Зачал меня боярин терзать. Хотел, видно, чтоб я на коленки пал. Нет, не падаю, креплюсь. Он же, диявол, от того пуще распаляется.
Вот сижу в башне. На дворе – ночь, тьма. Сижу во тьме, мышки пищат. Сон не идет. И зачал я думу думать: что за такая моя жизнь? Оглянусь назад – сеча, рабство, нужа. Погляжу вперед – ох, заступница! Чуть ли не погибель.
И воспомнил родителя: пошто-су, батя, встречу посулил? Ведь я погибаю.
Сижу во тьме, на родителя ропщу: пошто-су обманул?
А наружи – сивер, погодка. Дождь в оконце захлестывает.

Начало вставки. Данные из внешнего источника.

import Summits.MatrixMultiplication.MatrixMultiplication.Theorems.AbelianSTPPCensusTB4StatDefs

/-!
# T_B static certificate, range `5591 … 5994` (t*-indexed linear checker with the k-member tree at `τ = 2375/1000`): kernel evaluation, the shape checks (one-member cover, else the k-member tree), volumes `1639 … 1815`, all orders `5591 … 5994`

Cell mm-stpp (rung F-M1), tier T_B = «beat `2.375` (Coppersmith–Winograd)»; checker in `AbelianSTPPCensusTB4StatDefs.lean`, table and bucket lists in `AbelianSTPPCensusTB4StatData.lean`
(pattern: theory g12's `AbelianSTPPCensusTAStatDDom*/DCk*.lean`).  `decide` with kernel reduction (standard axioms; no `native_decide`), `Elab.async false`;
consumed by `TB4Stat.checkV_sound` / `TB4Stat.domV_sound` / `TB4Stat.m2V_sound` in the leaf `AbelianSTPPCensusLeafTB5994Closed.lean`.
WHAT THIS IS NOT: arithmetic on shape lists only; no statement about STPP families or `ω`.
-/

set_option linter.dupNamespace false
set_option autoImplicit false
set_option Elab.async false

namespace Summit.MatrixMultiplication.MatrixMultiplication.Theorems.TB4Stat

set_option maxHeartbeats 0 in
/-- Check chunk: every sorted candidate shape of the volumes `1639 … 1815` passes `checkShape` on the full order range (cost units 197751: (shape, bucket) cells and tree nodes). [original] -/
theorem ck1639 : TB4Stat.checkV 5591 5994 177 1639 = true := by decide +kernel

end Summit.MatrixMultiplication.MatrixMultiplication.Theorems.TB4Stat
/-! D-0027 §2.1 — DECIDING THEOREM (planner-authored via `route open/edit --closes-file`; by planner-rbadge-QuantumAdvantage-PathInvolution-08b75c18-g2-0 2026-08-15T16:16:49Z):
its hypotheses are this route's items and its conclusion the sub-problem Statement (glue_lint), and it elaborates with this file. -/

@[closes "route-QuantumAdvantage-PathInvolution"] theorem closes (hC : PinvCriterion) (hT : PinvTarget) : ¬ _root_.QuantumAdvantage := by
  rintro ⟨L, hLBQP, hLBPP⟩
  obtain ⟨F, hOF, hU, hgap, hκ⟩ :=
    hT (fun {M} gs => (gs.map fun g => (g.toMatrix 0).map fun a : ℂ => ‖a‖ ^ 2).reverse.prod)
      (fun _ _ => rfl) L hLBQP
  exact hLBPP
    (hC (fun {M} gs => (gs.map fun g => (g.toMatrix 0).map fun a : ℂ => ‖a‖ ^ 2).reverse.prod)
      (fun _ _ => rfl) F hOF hU hκ L hgap)

end Summit.QuantumAdvantage.QuantumAdvantage.Theses.PathInvolution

Во-ся слышу: «Пантелей!» Тихо так.
Позвал кто-то.
И в другой раз, и в третий.
Я – к оконцу. А оно – махонька отдушника, только руку просунуть.
Никого нету. Ветер шуршит в деревах.
«Попритчилось», – мыслю. Прилег на соломку, тотчас сон набежал, забылся.
И вот, ребята, пришел ко мне в сонном видении мужик – дряхл, сед, бородищей до пояса зарос, армячишко худой – одна гуня. Черный рубец через лоб – аж до самой маковки.
Стоит мужичище, в руке – хартия, лист бумажный.
– Не признаешь? – молвит.
Я его не признал, винюсь.
– Ну, – молвит, – бог с тобой. Вот, – молвит, – грамотка. Иди, показывай добрым людям. Коим чти, а кои разумеют – нехай сами потрудятся. Тут до всех касаемо. А сей час, – молвит, – сыне, встань. Над тобой в кровле тесина гниловата, слаба…
И нету мужика.
Я вскочил. Светает. Ветер шуршит. Возле оконца на полу – грамотка – мы ее тогда с вами под Ситной-деревней чли: чтоб в атаманское войско идтить.
Что за притча? Как в башню грамотка попала?
Про тесину воспомнил: к чему про тесину мужик помянул?
Да и осенило, глупца: кровля-то, знать, худа, бежать мочно! А как туда залезть? Высоконько-таки. Но долго гадать нельзя, к спеху дело: в селе к утрени благовестят, самое время мучителю моему жаловать. Он, собака, об эту пору с заплечным мастером меня мучить хаживал.
Как-су мне быть? Чего б подставить, да нечего.
Ано гляжу – батюшки! – жердинка в оконце просунута.
Ну, чудесно!
Прислонил жердинку к стене, залез под кровлю, толкнул доску – она и отвались: гниль, щепки, труха.
И вылез я, сердешный. Пал в крапиву, бегу. А он, мучитель мой, мне навстречу. Один, без заплечного. Тот, верно, следом жалует.
Ну, тут уж простите за-ради бога: не чаял губить, а пришлось, спешил. Резанул с левши в темечко – он и не охнул.
Э, да что! Не я, так другой такой-то решил бы. Худой человек был, сам себе погибель искал.
Убег-таки я. Соколко вот за мной увязался.
Далее, братья, вам все ведомо, от Ситной вместе брели.
Пантелей расправил заржавевшие складки железной рубахи и задумался, словно вспоминая что-то.
– И во-ся мнится мне все, – тихо сказал наконец, – мнится мне: родитель тогда в башню приходил. А я не признал. Тужу, ребята об том…
Молчали пещерники. Что сказать?
И вдруг Соколко вскочил, кинулся в лаз.